Имя его жены было Атенаис, то есть происходившая из Афин… «Не чужой, не друг» овладевает Аттикой. Речь шла об Атенаис. На цветок опускался мотылек, мотылек оплодотворяет цветок. Нет, это был не он, Диодорос, кто же тогда этот мотылек? «Не чужой, не друг».
Внезапно он вскочил на ноги. В этом сне ему раскрылся смысл слов оракула. Он заторопился, велел запрячь экипаж и поехал в Помпеи, где жила семья его отдаленного родственника. Несколько бурно он потребовал входа в дом, и когда он увидел позади своего дяди его хорошо выглядевшего и молодого сына, который смотрел на гостя с таким же удивлением, как и его отец, Диодорос знал, что он у цели. Он схватил молодого мужчину за руку.
– Салонмус, оракул избрал тебя, сопроводи меня к моему дому, ты будешь производителем моих детей.

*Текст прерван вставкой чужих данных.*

import Mathlib
import HarnessLib
import Literature.Computability.AlgebraicComplexity.KabanetsImpagliazzoGenerator
import Literature.Computability.AlgebraicComplexity.KRSTDesign
import Literature.Computability.AlgebraicComplexity.ArithCircuitVars
import Literature.Computability.AlgebraicComplexity.BLMW11FormulasWeaklySkew
import Summits.ValiantsHypothesis.ValiantsHypothesis.Theorems.DefinabilityGapAffineRung

/-!
# DefinabilityGap — the SUPPORT / SIZE rung of K1 and K1ws (kernel, unconditional)
# (support for `KIPlantedHitting`, item `stmt-ValiantsHypothesis-23547`)

Support for route `route-ValiantsHypothesis-DefinabilityGap` (decomp-valiant lens 5; BC5 witness for the residual crux K1
`KIPlantedHitting` and its split child K1ws `KIPlantedHittingWs`, in their OWN currencies — circuit size resp. weakly-skew
size, degree-free). For every `m`, the KI-planted permanent map `G_m = kiPer m` hits every nonzero `D` with
`2(|vars D| − 1) < m²` (`kiPer_hits_support`), hence every nonzero `D` with `4·L(D) < m²` (`kiPer_hits_size`) and every
nonzero `D` with `4·L_ws(D) < m²` (`kiPer_hits_wsSize`). Compare the first integer rung `b = 1` of K1 / K1ws: size
`≤ q(m) ≈ m²` — the kernel rung sits a constant factor `4` below it. Mechanism = the route's lever (the NW-design
intersection property driving KI's hybrid argument): few block permanents of an NW design with parameter 2 are
ALGEBRAICALLY INDEPENDENT, because each of `≤ (m²+1)/2` blocks keeps a private cell, and the substitution
"private cell ↦ X_c, every other cell ↦ 1" maps `per_m(y|S_c) ↦ N₁·X_c + N₂` with `N₁ ≥ 1`.
-/

noncomputable section

open MvPolynomial
open Literature.Computability.AlgebraicComplexity Literature.Computability.MetaComplexity
open Summit.ValiantsHypothesis.ValiantsHypothesis.Theorems.DefinabilityGapAffineRung
  (qOf qOf_spec sq_le_qOf quadDesign kiPer quadDesign_isNWDesign)

namespace Summit.ValiantsHypothesis.ValiantsHypothesis.Theorems.DefinabilityGapSupportRung

namespace KIPrivate

open Finset Function

variable {F : Type*} [Field F]

/-- Affine images `a_c X_c + b_c` (`a_c ≠ 0`) of distinct variables are algebraically independent. [folklore] -/
theorem algebraicIndependent_affine {T : Type*} (a b : T → F) (ha : ∀ c, a c ≠ 0) :
    AlgebraicIndependent F (fun c : T => (C (a c) * X c + C (b c) : MvPolynomial T F)) := by
  rw [algebraicIndependent_iff_injective_aeval]
  set ψ : MvPolynomial T F →ₐ[F] MvPolynomial T F :=
    aeval (fun c : T => (C (a c) * X c + C (b c) : MvPolynomial T F)) with hψ
  let ψ' : MvPolynomial T F →ₐ[F] MvPolynomial T F :=
    aeval (fun c : T => (C (a c)⁻¹ * (X c - C (b c)) : MvPolynomial T F))
  have h : ψ'.comp ψ = AlgHom.id F _ := by
    refine MvPolynomial.algHom_ext fun c => ?_
    simp only [ψ', hψ, AlgHom.comp_apply, aeval_X, map_add, map_mul, aeval_C, algebraMap_eq,
      AlgHom.id_apply]
    rw [← mul_assoc, ← C_mul, mul_inv_cancel₀ (ha c), C_1, one_mul, sub_add_cancel]
  intro p q hpq
  have := congrArg ψ' hpq
  rwa [← AlgHom.comp_apply, ← AlgHom.comp_apply, h] at this

/-- The number of permutations of `Fin m` sending `p.2 ↦ p.1`. [folklore] -/
def N₁ {m : ℕ} (p : Fin m × Fin m) : ℕ := (univ.filter fun σ : Equiv.Perm (Fin m) => σ p.2 = p.1).card

/-- The number of permutations of `Fin m` NOT sending `p.2 ↦ p.1`. [folklore] -/
def N₂ {m : ℕ} (p : Fin m × Fin m) : ℕ := (univ.filter fun σ : Equiv.Perm (Fin m) => ¬ σ p.2 = p.1).card

/-- `N₁ p ≥ 1`: the transposition `swap p.1 p.2` sends `p.2 ↦ p.1`. [folklore] -/
theorem N₁_pos {m : ℕ} (p : Fin m × Fin m) : 0 < N₁ p := by
  classical
  unfold N₁
  rw [Finset.card_pos]
  exact ⟨Equiv.swap p.2 p.1, by simp [Equiv.swap_apply_left]⟩

/-- The permanent under "one variable ↦ x, all others ↦ 1": `N₁ · x + N₂`. [folklore] -/
theorem aeval_perPoly_indicator {m : ℕ} (p : Fin m × Fin m) {A : Type*} [CommRing A] [Algebra F A]
    (x : A) :
    aeval (fun ij : Fin m × Fin m => if ij = p then x else 1) (perPoly (Fin m) F) =
      (N₁ p : A) * x + (N₂ p : A) := by
  classical
  have hper : perPoly (Fin m) F = ∑ σ : Equiv.Perm (Fin m), ∏ i, (X (σ i, i) : MvPolynomial _ F) := by
    rw [perPoly, Matrix.permanent]; rfl
  rw [hper, map_sum]
  have hterm : ∀ σ : Equiv.Perm (Fin m),
      aeval (fun ij : Fin m × Fin m => if ij = p then x else 1) (∏ i, (X (σ i, i) : MvPolynomial _ F)) =
        if σ p.2 = p.1 then x else 1 := by
    intro σ
    rw [map_prod]
    simp only [aeval_X]
    rw [Finset.prod_eq_single p.2]
    · by_cases h : σ p.2 = p.1
      · have hp : (σ p.2, p.2) = p := Prod.ext h rfl
        rw [if_pos h, if_pos hp]
      · have hp : (σ p.2, p.2) ≠ p := fun h' => h (Prod.ext_iff.1 h').1
        rw [if_neg h, if_neg hp]
    · intro i _ hi
      rw [if_neg (fun h' => hi (Prod.ext_iff.1 h').2)]
    · intro h; exact absurd (mem_univ _) h
  simp_rw [hterm]
  rw [Finset.sum_ite, sum_const, sum_const, N₁, N₂]
  simp [nsmul_eq_mul]

variable {ι α : Type*} [DecidableEq α]

/-- Restricting the block positions along an embedding keeps the design property. [cite: KabanetsImpagliazzo2003, Lemma 30 (design argument)] -/
theorem isNWDesign_trans_left {β β' : Type*} [Fintype β] [Fintype β'] {a : ℕ} {e : ι → (β ↪ α)}
    (h : IsNWDesign a e) (v : β' ↪ β) : IsNWDesign a (fun i => v.trans (e i)) := by
  intro i j hij
  refine (card_le_card (inter_subset_inter ?_ ?_)).trans (h hij) <;>
  · intro x hx
    obtain ⟨y, -, rfl⟩ := mem_map.1 hx
    exact mem_map.2 ⟨v y, mem_univ _, rfl⟩

/-- **Private points.** In a design with parameter `r`, every block of a set `T` of blocks with
`r · (|T| − 1) < m²` has a point outside all other blocks of `T`. [cite: KabanetsImpagliazzo2003, Lemma 30 (design argument)] -/
theorem exists_private {m r : ℕ} {E : ι → (Fin m × Fin m ↪ α)} (hE : IsNWDesign r E)
    (T : Finset ι) (hT : r * (T.card - 1) < m * m) {c : ι} (hc : c ∈ T) :
    ∃ p : Fin m × Fin m, ∀ c' ∈ T, c' ≠ c → E c p ∉ univ.map (E c') := by
  classical
  by_contra h
  push Not at h
  set Bad := (T.erase c).biUnion fun c' => univ.map (E c) ∩ univ.map (E c') with hBad
  have hsub : univ.map (E c) ⊆ Bad := by
    intro x hx
    obtain ⟨p, -, rfl⟩ := mem_map.1 hx
    obtain ⟨c', hc'T, hne, hmem⟩ := h p
    exact mem_biUnion.2 ⟨c', mem_erase.2 ⟨hne, hc'T⟩, mem_inter.2 ⟨hx, hmem⟩⟩
  have hcard : (univ.map (E c)).card ≤ r * (T.card - 1) := by
    refine (card_le_card hsub).trans (card_biUnion_le.trans ?_)
    calc ∑ c' ∈ T.erase c, (univ.map (E c) ∩ univ.map (E c')).card ≤ ∑ c' ∈ T.erase c, r :=
          sum_le_sum fun c' hc' => hE (mem_erase.1 hc').1.symm
      _ = r * (T.card - 1) := by rw [sum_const, smul_eq_mul, card_erase_of_mem hc, mul_comm]
  rw [card_map, card_univ, Fintype.card_prod, Fintype.card_fin] at hcard
  omega

/-- **Algebraic independence of few block permanents** (unconditional): for an NW design with parameter
`r` and blocks `T` with `r · (|T| − 1) < m²`, the polynomials `per_m(y|E_c)`, `c ∈ T`, are algebraically
independent over `F` (`char F = 0`). [cite: KabanetsImpagliazzo2003, Lemma 30 (design argument)] -/
theorem algebraicIndependent_kiGenerator_perPoly [CharZero F] {m r : ℕ} {E : ι → (Fin m × Fin m ↪ α)}
    (hE : IsNWDesign r E) (T : Finset ι) (hT : r * (T.card - 1) < m * m) :
    AlgebraicIndependent F (fun c : T => kiGenerator (perPoly (Fin m) F) E c) := by
  classical
  have hm : 0 < m := Nat.pos_of_ne_zero (by rintro rfl; simp at hT)
  haveI : Nonempty (Fin m × Fin m) := ⟨(⟨0, hm⟩, ⟨0, hm⟩)⟩
  have hpriv := fun c (hc : c ∈ T) => exists_private hE T hT hc
  choose! pt hpt using hpriv
  -- the private points are pairwise distinct across blocks
  have hv : ∀ c ∈ T, ∀ c' ∈ T, E c (pt c) = E c' (pt c') → c = c' := by
    intro c hc c' hc' h
    by_contra hne
    exact hpt c' hc' c hc hne (mem_map.2 ⟨pt c, mem_univ _, h⟩)
  -- the substitution: private point of `c` ↦ `X c`, everything else ↦ `1`
  let s : α → MvPolynomial T F := fun x =>
    if h : ∃ c : T, E c (pt c) = x then X h.choose else 1
  refine AlgebraicIndependent.of_comp (aeval s) ?_
  have hs : ∀ c : T, ∀ ij : Fin m × Fin m,
      s (E c ij) = if ij = pt c then (X c : MvPolynomial T F) else 1 := by
    intro c ij
    by_cases hij : ij = pt c
    · have hex : ∃ c₀ : T, E c₀ (pt c₀) = E c ij := ⟨c, by rw [hij]⟩
      have h1 : s (E c ij) = X hex.choose := dif_pos hex
      have h2 : (hex.choose : ι) = c :=
        hv _ hex.choose.2 _ c.2 (by rw [hex.choose_spec, hij])
      rw [h1, if_pos hij, Subtype.ext h2]
    · rw [if_neg hij]
      have hnex : ¬ ∃ c₀ : T, E c₀ (pt c₀) = E c ij := by
        rintro ⟨c₀, hc₀⟩
        by_cases h0 : (c₀ : ι) = c
        · apply hij
          have h1 := hc₀
          rw [h0] at h1
          exact ((E c).injective h1).symm
        · exact hpt c₀ c₀.2 c c.2 (Ne.symm h0) (mem_map.2 ⟨ij, mem_univ _, hc₀.symm⟩)
      exact dif_neg hnex
  have key : (aeval s : MvPolynomial α F →ₐ[F] MvPolynomial T F) ∘
      (fun c : T => kiGenerator (perPoly (Fin m) F) E c) =
      fun c : T => C ((N₁ (pt c) : F)) * X c + C ((N₂ (pt c) : F)) := by
    funext c
    simp only [Function.comp_apply, kiGenerator_apply, aeval_rename]
    have : (s ∘ E c) = fun ij => if ij = pt c then (X c : MvPolynomial T F) else 1 := funext (hs c)
    rw [this, aeval_perPoly_indicator]
    simp [map_natCast]
  rw [key]
  exact algebraicIndependent_affine _ _ fun c => by
    have := N₁_pos (pt (c : ι)); exact_mod_cast this.ne'

/-- **Hitting few-variable polynomials** (unconditional): a nonzero `D` whose variables form a set `T` with
`r · (|T| − 1) < m²` is not annihilated: `D ∘ KI-gen_{per_m, E} ≠ 0`. [folklore] -/
theorem bind₁_kiGenerator_perPoly_ne_zero [CharZero F] {m r : ℕ} {E : ι → (Fin m × Fin m ↪ α)}
    (hE : IsNWDesign r E) {D : MvPolynomial ι F} (hD : D ≠ 0)
    (hvars : r * (D.vars.card - 1) < m * m) :
    bind₁ (kiGenerator (perPoly (Fin m) F) E) D ≠ 0 := by
  classical
  set T := D.vars with hT
  obtain ⟨D', hD'⟩ := exists_rename_eq_of_vars_subset_range D ((↑) : T → ι) Subtype.val_injective
    (by simp [hT])
  have hind := algebraicIndependent_kiGenerator_perPoly (F := F) hE T hvars
  have hD'0 : D' ≠ 0 := by
    rintro rfl
    exact hD (by rw [← hD', map_zero])
  rw [← hD', bind₁_rename]
  exact fun h => hD'0 (hind.eq_zero_of_aeval_eq_zero D' h)

end KIPrivate

/-- The planted generator is the KI generator of `per_m` itself on the sub-blocks `permPad ≫ quadDesign`. [cite: KabanetsImpagliazzo2003, Lemma 30 (design argument)] -/
theorem kiPer_eq_kiGenerator_perPoly (m : ℕ) :
    kiPer m = kiGenerator (perPoly (Fin m) ℂ) (fun c => (permPad (sq_le_qOf m)).trans (quadDesign m c)) := by
  funext c
  rw [kiPer, kiGenerator_apply, kiGenerator_apply, perPad, rename_rename]
  rfl

/-- The sub-blocks still form an NW design with parameter `2`. [cite: KabanetsImpagliazzo2003, Lemma 30 (design argument)] -/
theorem subDesign_isNWDesign (m : ℕ) :
    IsNWDesign 2 (fun c => (permPad (sq_le_qOf m)).trans (quadDesign m c)) :=
  KIPrivate.isNWDesign_trans_left (quadDesign_isNWDesign m) _

/-- **Few block permanents of `G_m` are algebraically independent** (KERNEL, unconditional). [cite: KabanetsImpagliazzo2003, Lemma 30 (design argument)] -/
theorem kiPer_algebraicIndependent (m : ℕ) (T : Finset (Fin 3 → Fin (qOf m))) (hT : 2 * (T.card - 1) < m * m) :
    AlgebraicIndependent ℂ (fun c : T => kiPer m c) := by
  rw [kiPer_eq_kiGenerator_perPoly]
  exact KIPrivate.algebraicIndependent_kiGenerator_perPoly (subDesign_isNWDesign m) T hT

/-- **K1 rung, support form** (KERNEL, unconditional): a nonzero `D` with `2(|vars D| − 1) < m²` is hit by `G_m`. [cite: KabanetsImpagliazzo2003, Lemma 30 (design argument)] -/
theorem kiPer_hits_support (m : ℕ) {D : MvPolynomial (Fin 3 → Fin (qOf m)) ℂ} (hD : D ≠ 0)
    (hsmall : 2 * (D.vars.card - 1) < m * m) : bind₁ (kiPer m) D ≠ 0 := by
  rw [kiPer_eq_kiGenerator_perPoly]
  exact KIPrivate.bind₁_kiGenerator_perPoly_ne_zero (subDesign_isNWDesign m) hD hsmall

/-- **K1 rung in K1's own quantifier shape** (KERNEL, unconditional): for every support bound `t` the planted
generator hits, for all large `m` (here: some `m ≥ m₀`, indeed every `m > 2t`), every nonzero polynomial in at most
`t` of its variables — compare `KIPlantedHitting`, which asks this for all `D` of size and degree `≤ q(m)^b`. [cite: KabanetsImpagliazzo2003, Lemma 30 (design argument)] -/
theorem kiPer_hits_support_eventually (t m₀ : ℕ) : ∃ m, m₀ ≤ m ∧
    ∀ D : MvPolynomial (Fin 3 → Fin (qOf m)) ℂ, D ≠ 0 → D.vars.card ≤ t → bind₁ (kiPer m) D ≠ 0 := by
  refine ⟨m₀ + 2 * t + 1, by omega, fun D hD ht => kiPer_hits_support _ hD ?_⟩
  have h1 : 2 * (D.vars.card - 1) < 2 * t + 1 := by omega
  have h2 : 2 * t + 1 ≤ (m₀ + 2 * t + 1) * (m₀ + 2 * t + 1) :=
    le_trans (by omega) (Nat.le_mul_self _)
  exact lt_of_lt_of_le h1 h2


/-- **K1 rung in K1's own currency — circuit SIZE, degree-free** (KERNEL, unconditional): every nonzero `D` of
circuit complexity `< m²/4` is hit by `G_m`, for EVERY `m` (via `|vars D| ≤ 2·L(D) + 1`, tree
`ArithCircuit.card_vars_le_two_mul_complexity_add_one`). Compare K1's first integer rung `b = 1`: complexity `≤ q(m) ≈ m²`
(and degree `≤ q`); the kernel rung sits a constant factor `4` below it in size and needs no degree bound. [cite: KabanetsImpagliazzo2003, Lemma 30 (design argument)] -/
theorem kiPer_hits_size (m : ℕ) {D : MvPolynomial (Fin 3 → Fin (qOf m)) ℂ} (hD : D ≠ 0)
    (hsize : 4 * complexity D < m * m) : bind₁ (kiPer m) D ≠ 0 := by
  refine kiPer_hits_support m hD (lt_of_le_of_lt ?_ hsize)
  have h := ArithCircuit.card_vars_le_two_mul_complexity_add_one D
  omega

/-- The size rung in the literal quantifier shape of `KIPlantedHitting` with the scale `q^b` replaced by `m²/4`
(all `m ≥ m₀` work; no degree hypothesis is needed). [folklore] -/
theorem kiPer_hits_size' (m₀ : ℕ) : ∃ m, m₀ ≤ m ∧
    ∀ D : MvPolynomial (Fin 3 → Fin (qOf m)) ℂ, D ≠ 0 → 4 * complexity D < m * m → bind₁ (kiPer m) D ≠ 0 :=
  ⟨m₀, le_rfl, fun _ hD hs => kiPer_hits_size m₀ hD hs⟩

/-- **K1ws rung — weakly-skew SIZE** (KERNEL, unconditional): every nonzero `D` with `4·L_ws(D) < m²` is hit by `G_m`,
for EVERY `m` (`L ≤ L_ws`). The split child K1ws asks this with `q(m)^b` in place of `m²/4`, for every `b`, i.o. in `m`.
[cite: KabanetsImpagliazzo2003, Lemma 30; BurgisserEtAl2011, §9.1] -/
theorem kiPer_hits_wsSize (m : ℕ) {D : MvPolynomial (Fin 3 → Fin (qOf m)) ℂ} (hD : D ≠ 0)
    (hsize : 4 * wsComplexity D < m * m) : bind₁ (kiPer m) D ≠ 0 :=
  kiPer_hits_size m hD (lt_of_le_of_lt (Nat.mul_le_mul_left 4 (complexity_le_wsComplexity D)) hsize)

/-- The ws-size rung in the literal quantifier shape of `KIPlantedHittingWs` with the scale `q^b` replaced by `m²/4`.
[cite: KabanetsImpagliazzo2003, Lemma 30] -/
theorem kiPer_hits_wsSize' (m₀ : ℕ) : ∃ m, m₀ ≤ m ∧
    ∀ D : MvPolynomial (Fin 3 → Fin (qOf m)) ℂ, D ≠ 0 → 4 * wsComplexity D < m * m → bind₁ (kiPer m) D ≠ 0 :=
  ⟨m₀, le_rfl, fun _ hD hs => kiPer_hits_wsSize m₀ hD hs⟩

end Summit.ValiantsHypothesis.ValiantsHypothesis.Theorems.DefinabilityGapSupportRung

end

Комната для гостей, в которой жил Клаудиус, была скромной, но чистой и удобной. Большую часть комнаты занимала широкая деревянная кровать. Маленькая скамеечка, деревянный стул, сундук, на котором стояли таз для умывания, кувшин с водой и масляная лампа, завершали скромную обстановку. Через небольшое окно с искусно изготовленной решеткой проникал матовый свет сумерек.
Пила спешила по темному переходу. Боги, должно быть, действительно были с ними, потому что Ромелия поместила Друзиллу перед своей спальней, чтобы та в случае необходимости ночью была рядом. Пила осталась одна. Она заботливо подготовилась к ночи, старательно вымылась в бассейне для рабов и заплела волосы, сбрызнув их до этого душистой водой. Затем она набросила на себя легкую тунику и легла на постель. Пила подождала, чтобы в комнатах у рабов наступила тишина, затем поднялась и побежала к гостевому крылу. Тихонько она постучала условное количество раз в дверь Клаудиуса и подождала с бьющимся сердцем.

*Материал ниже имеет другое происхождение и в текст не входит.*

import Summits.HubbardSuperconductivity.HubbardSuperconductivity.Theorems.AnisotropyChordTransferFibre3FinX5Eval

/-!
# Route `AnisotropyChord` / H0 rotor rung: FIN per-`L` GM₃ (X5), `L = 33` — row-C cell facts (X5, point wedges), part `p10`

Kernel facts `xcCellAnyA0 33 (49/50) 100 la lb bn tb = true` (row C of cert cells 40, 41 of `L = 33` with `b = bn/100` and the `T⁺·D` brackets `tb` exported by the row-`N₁` facts `xn33_*`): the two Green point wedges `gWedgePt` are recomputed in the kernel, the profile / gradient tables are built from them by monotonicity (`…FinX5Eval`), and g5's row-C check is decided; assembled in `…FinX5GM3ThirtyThree`.
Prover seat `hubbard-h0-rotor-p3` g8; helper for piece A = stmt-HubbardSuperconductivity-23918 of rung 19089 (`--supports`, helper class).
WHAT THIS IS NOT: nothing here proves superconductivity in the Hubbard model (rotor TARGET as worded stays FALSE, g15 verdict); kernel facts for the FIN certificate of ONE conditional reduction.  Tree imports only; zero data; standard axioms.
-/

set_option linter.dupNamespace false
set_option autoImplicit false

namespace Summit.HubbardSuperconductivity.HubbardSuperconductivity.Theorems.AnisotropyChord.Transfer.Fibre3

namespace FinXD

open FinXB FinCell Hole2

set_option maxHeartbeats 4000000 in
/-- row C of cell 40 of `L = 33` (`b = 55/100`). [folklore] -/
theorem xc33_40 : xcCellAnyA0 33 (49/50 : ℚ) 100 128552661209882 131766477740129 55 ((384298094579250 : ℤ), (396719819739400 : ℤ)) = true := by decide +kernel

set_option maxHeartbeats 4000000 in
/-- row C of cell 41 of `L = 33` (`b = 55/100`). [folklore] -/
theorem xc33_41 : xcCellAnyA0 33 (49/50 : ℚ) 100 131766477740129 135060639683632 55 ((393947805766036 : ℤ), (406603561084834 : ℤ)) = true := by decide +kernel

end FinXD

end Summit.HubbardSuperconductivity.HubbardSuperconductivity.Theorems.AnisotropyChord.Transfer.Fibre3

Клаудиус открыл дверь и заключил Пилу в объятия.
– Любимая, – пробормотал он и покрыл ее поцелуями. Все забыв, они отдались бурным ласкам. Только постепенно ей удалось освободиться из его объятий. Она улыбнулась.

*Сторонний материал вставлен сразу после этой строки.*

import Summits.QuantumFields.YangMills.Theorems.BalabanUVNodesN22WindowSoftTwoPointAtSlotsNonzeroChartModel

/-!
# NODE N22 (NE9) — A6, NEXT RUNG (part 2∕2): (A)'s TWO ACTIVITY-LEVEL CAPSTONES `windowedNE9_localizedSum_of_activitySlots` ∕ `windowedDecay_localizedSum_of_activitySlots`
# FIRE AT THE NON-ZERO PROBE CHART `x ↦ ix` ON THE NON-DEGENERATE U(1) MODEL of `…AtSlotsNonzeroChartModel`

Cell `pub-ymgap`, Track A (HUMAN RULING D-0062), WIDTH SEAT `dag-n22-w2` (g4) on node n22 = NE9; `--kind proof --supports stmt-QuantumFields-20544 --as helper`
(K3⁷ `SpineGivenEndpointR13SepCoPH`), COUNT-NEUTRAL; THEOREMS ONLY (0 `def`, 0 `sorry`, standard axioms).  Sequel of `…AtSlotsNonzeroChartModel` (this seat, g4; the model, W1's
slots on it, the complexification and its clauses); trigger and rationale there (referee ref-F g20 READ-497 NOTE-1 on p602050: «a NON-zero chart witness would be A6's next rung»).

WHAT.  §4 ★★★ `windowedNE9_localizedSum_of_activitySlots_fires_nonzeroChart` ∕ ★★★ `windowedDecay_localizedSum_of_activitySlots_fires_nonzeroChart`: for EVERY family `F`, cube side
`M = L^{m′}`, window `W`, tails `δ₀ > 0`, `B₃ > 0`, ball radius `r > 0`, fading ratio `ω ≥ 0` and Road 1's numerals (`A > 0` with the doubled smallness, `R ≥ 2κ₀ + 128 log 162 + 2` —
inhabited by (C)'s `smokeNumerals`), and ANY towers `S` whose activities ARE the U(1) model display, ALL hypotheses of (A)'s two capstones (p605956) hold at the NON-ZERO chart
`ρ = (x ↦ ix)`, the pulled-back reading `emb K k W = (b ↦ W_{b.dir}(blockIter (k+1) b.src), 0)`, the singleton basis, prefix sets `univ`, the model spaces, the tail-weighted
complexification on the balls `‖z‖ < r` — so the capstones APPLY and return W1-19b's letters `WindowedNE9 F (localizedSum F S emb) ρ bV W δ₁ (C_9·Λ)` (`Λ (k+1) i = A ω^{k+1−i}`,
`δ₁ = ½min{δ₀, κ(4M)⁻¹}`, `κ = 2κ₀(64,8)`) and `WindowedDecay … μ ν δ₁`.  §5 `exists_u1Towers` (the model towers exist: one term per polymer, index type `𝐃_{k+1}`); `chart_ne_zero`;
★★★ `exists_nondegenerate_model_capstones_fire_nonzeroChart` — PACKAGED: towers whose activities VANISH at the zero configuration, are NON-ZERO at the unit configuration and carry a
genuine phase in EVERY young coupling, on which BOTH letters hold at the non-zero chart with (C)'s numerals.  So at this model the letters' content is NOT free: the chart is non-zero,
the reading is non-constant, the activities read the configuration — the three things the zero-chart ∕ empty-tower ∕ configuration-constant witnesses (p602050, p607185, p611030) lack.

HONEST FRAMING (binding).  An A6 MODEL WITNESS, count-neutral: joint satisfiability of (A)'s whole activity-level antecedent AT A NON-ZERO CHART ON A NON-DEGENERATE MODEL, and the
capstones' elaboration end to end there.  It is NOT NODE 00's tower, NOT the minimizer reading, NOT print's chart `θ.ρ8`; nothing of the record is claimed to meet anything; nothing
of Bałaban's asserted or constructed; N22∕(D4) NOT discharged (typed 28∕28 · discharged 5∕27 UNCHANGED); K3⁷ OPEN, NOT claimed; no count claim (the chair's single count line is
the only count); no summit statement is proved by this seat; one finite 𝕋⁴ programme at fixed ε — R4 closes the CONDITIONAL rung `BalabanLadder.UV` only; NOTHING about the
continuum limit, ℝ⁴, OS axioms, a mass gap or the Clay problem is proved or claimed by any of this.  References (TYPES only): [I] = Bałaban, CMP 109 (1987) (1.7) p. 261, p. 263,
(1.20)–(1.21) p. 264, p. 282, (5.10) p. 293; [II] = CMP 116 (1988) (2.13)–(2.14) pp. 14–15, (2.38) p. 20.
-/

noncomputable section

open Filter Topology Metric Set
open scoped BigOperators

namespace YMDAG.N22.WindowSoftTwoPoint.NonzeroChart

open Literature.MathematicalPhysics.QuantumFieldTheory.Balaban1983to89
open Literature.MathematicalPhysics.QuantumFieldTheory.Balaban1983to89.T4Continuum (T4Family)
open Literature.MathematicalPhysics.QuantumFieldTheory.Balaban1983to89.Node00.Sect2 (domCount domSys CPair)
open Literature.MathematicalPhysics.QuantumFieldTheory.Balaban1983to89.Node00.LocalizedSum17 (localizedSum ReadingMaps)
open Literature.MathematicalPhysics.QuantumFieldTheory.Balaban1983to89.Node00.W1 (ClusterTower ClusterStep)
open Literature.MathematicalPhysics.QuantumFieldTheory.Balaban1983to89.Node00.U3OfKernels (histPrefix)
open Literature.MathematicalPhysics.QuantumFieldTheory.Balaban1983to89.Node00.U3KernelLetters (WindowedNE9 WindowedDecay)
open Literature.MathematicalPhysics.QuantumFieldTheory.Balaban1983to89.B12Decay510 (delta1)
open Literature.MathematicalPhysics.QuantumFieldTheory.Balaban1983to89.B12Decay510Window (K₁)
open Literature.MathematicalPhysics.QuantumFieldTheory.Balaban1983to89.B12Decay510Torus (distCT nearT nearT_mem nearT_le distCT_nonneg)
open Literature.MathematicalPhysics.QuantumFieldTheory.Balaban1983to89.B12TreeDecay (K₀ kappa₀ K₀_pos kappa₀_nonneg)
open Literature.MathematicalPhysics.QuantumFieldTheory.Balaban1983to89.TreeLengthTorus (TPt TDom)
open Literature.MathematicalPhysics.QuantumFieldTheory.Balaban1983to89.B14.Eq22Determines (blockIter)
open Literature.MathematicalPhysics.QuantumFieldTheory.Balaban1983to89.B15DeterminingSets (embIter)
open YMDAG.N22.W1.CouplingRadii.PhaseTower (norm_cexp_I_mul_ofReal)

/-! ## §4 ★★★ (A)'s TWO CAPSTONES FIRE at the model: non-zero chart `x ↦ ix`, reading = the coarse U(1) probe pulled back to the fine bonds, U(1) model towers -/

section Fire

variable (F : T4Family) (M : ℕ) [NeZero M] (S : (K : ℕ) → ClusterTower (F.P K) ℂ M) {A R ω r δ₀ B₃ : ℝ}
variable (hS : ∀ (K k : ℕ) (g : Fin (k + 1) → ℝ) (φ : CPair (F.P K) ℂ) (Z : (domSys (F.P K) M (k + 1)).Dom),
  ((S K) k).H g φ Z = ((A * Real.exp (-(R * (domSys (F.P K) M (k + 1)).dj Z)) : ℝ) : ℂ) *
    Complex.exp (Complex.I * ((∑ i : Fin (k + 1), g i * ω ^ (k + 1 - (i : ℕ)) : ℝ) : ℂ)) *
    (((Fintype.card (Fin (F.P K).d × Site (F.P K) (k + 1)) : ℂ))⁻¹ *
      ∑ lt : Fin (F.P K).d × Site (F.P K) (k + 1),
        ((Real.exp (-(r / (B₃ * Real.exp (-δ₀ * distCT (domCount (F.P K) M (k + 1)) M
            (fun i => (ZMod.cast ((blockIter (k + 1) (embIter (k + 1) lt.2)) i) : ZMod (domCount (F.P K) M (k + 1) * M)))
            (nearT (M := M) (fun i => (ZMod.cast ((blockIter (k + 1) (embIter (k + 1) lt.2)) i) : ZMod (domCount (F.P K) M (k + 1) * M))) Z))))) : ℝ) : ℂ) *
        φ.1 ⟨embIter (k + 1) lt.2, lt.1⟩))
include hS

– У нас еще целая ночь впереди, – прошептала она.
– Если бы это мгновение могло перейти в вечность, – ответил Клаудиус, неохотно разжавший свои объятия.
Пила присела на край его кровати. Изящным движением она сбросила одну сандалию. Очарованный Клаудиус наблюдал за ней. Он сел на скамейку, чтобы смотреть, как она раздевается. Пила изменила позу и перекинула ногу на ногу, рукой она приподняла одежду до колена, чтобы развязать вторую сандалию. Ремешки были узкими и светлыми, ее кожа блестела в сумерках комнаты. Клаудиус снова не мог отделаться от чувства, что Пила светится как бы изнутри мягким рассеивающимся светом, как божественное создание. Когда она наклонялась вперед и развязывала сандалию, ее платье соскользнуло с плеча и обнажило одну из ее прекрасных грудей. Клаудиус подавил стон и зажал свои руки между коленями. Ему хотелось вскочить и заключить ее в объятия, но он не мог оторвать глаз от созерцания этого несравненного зрелища.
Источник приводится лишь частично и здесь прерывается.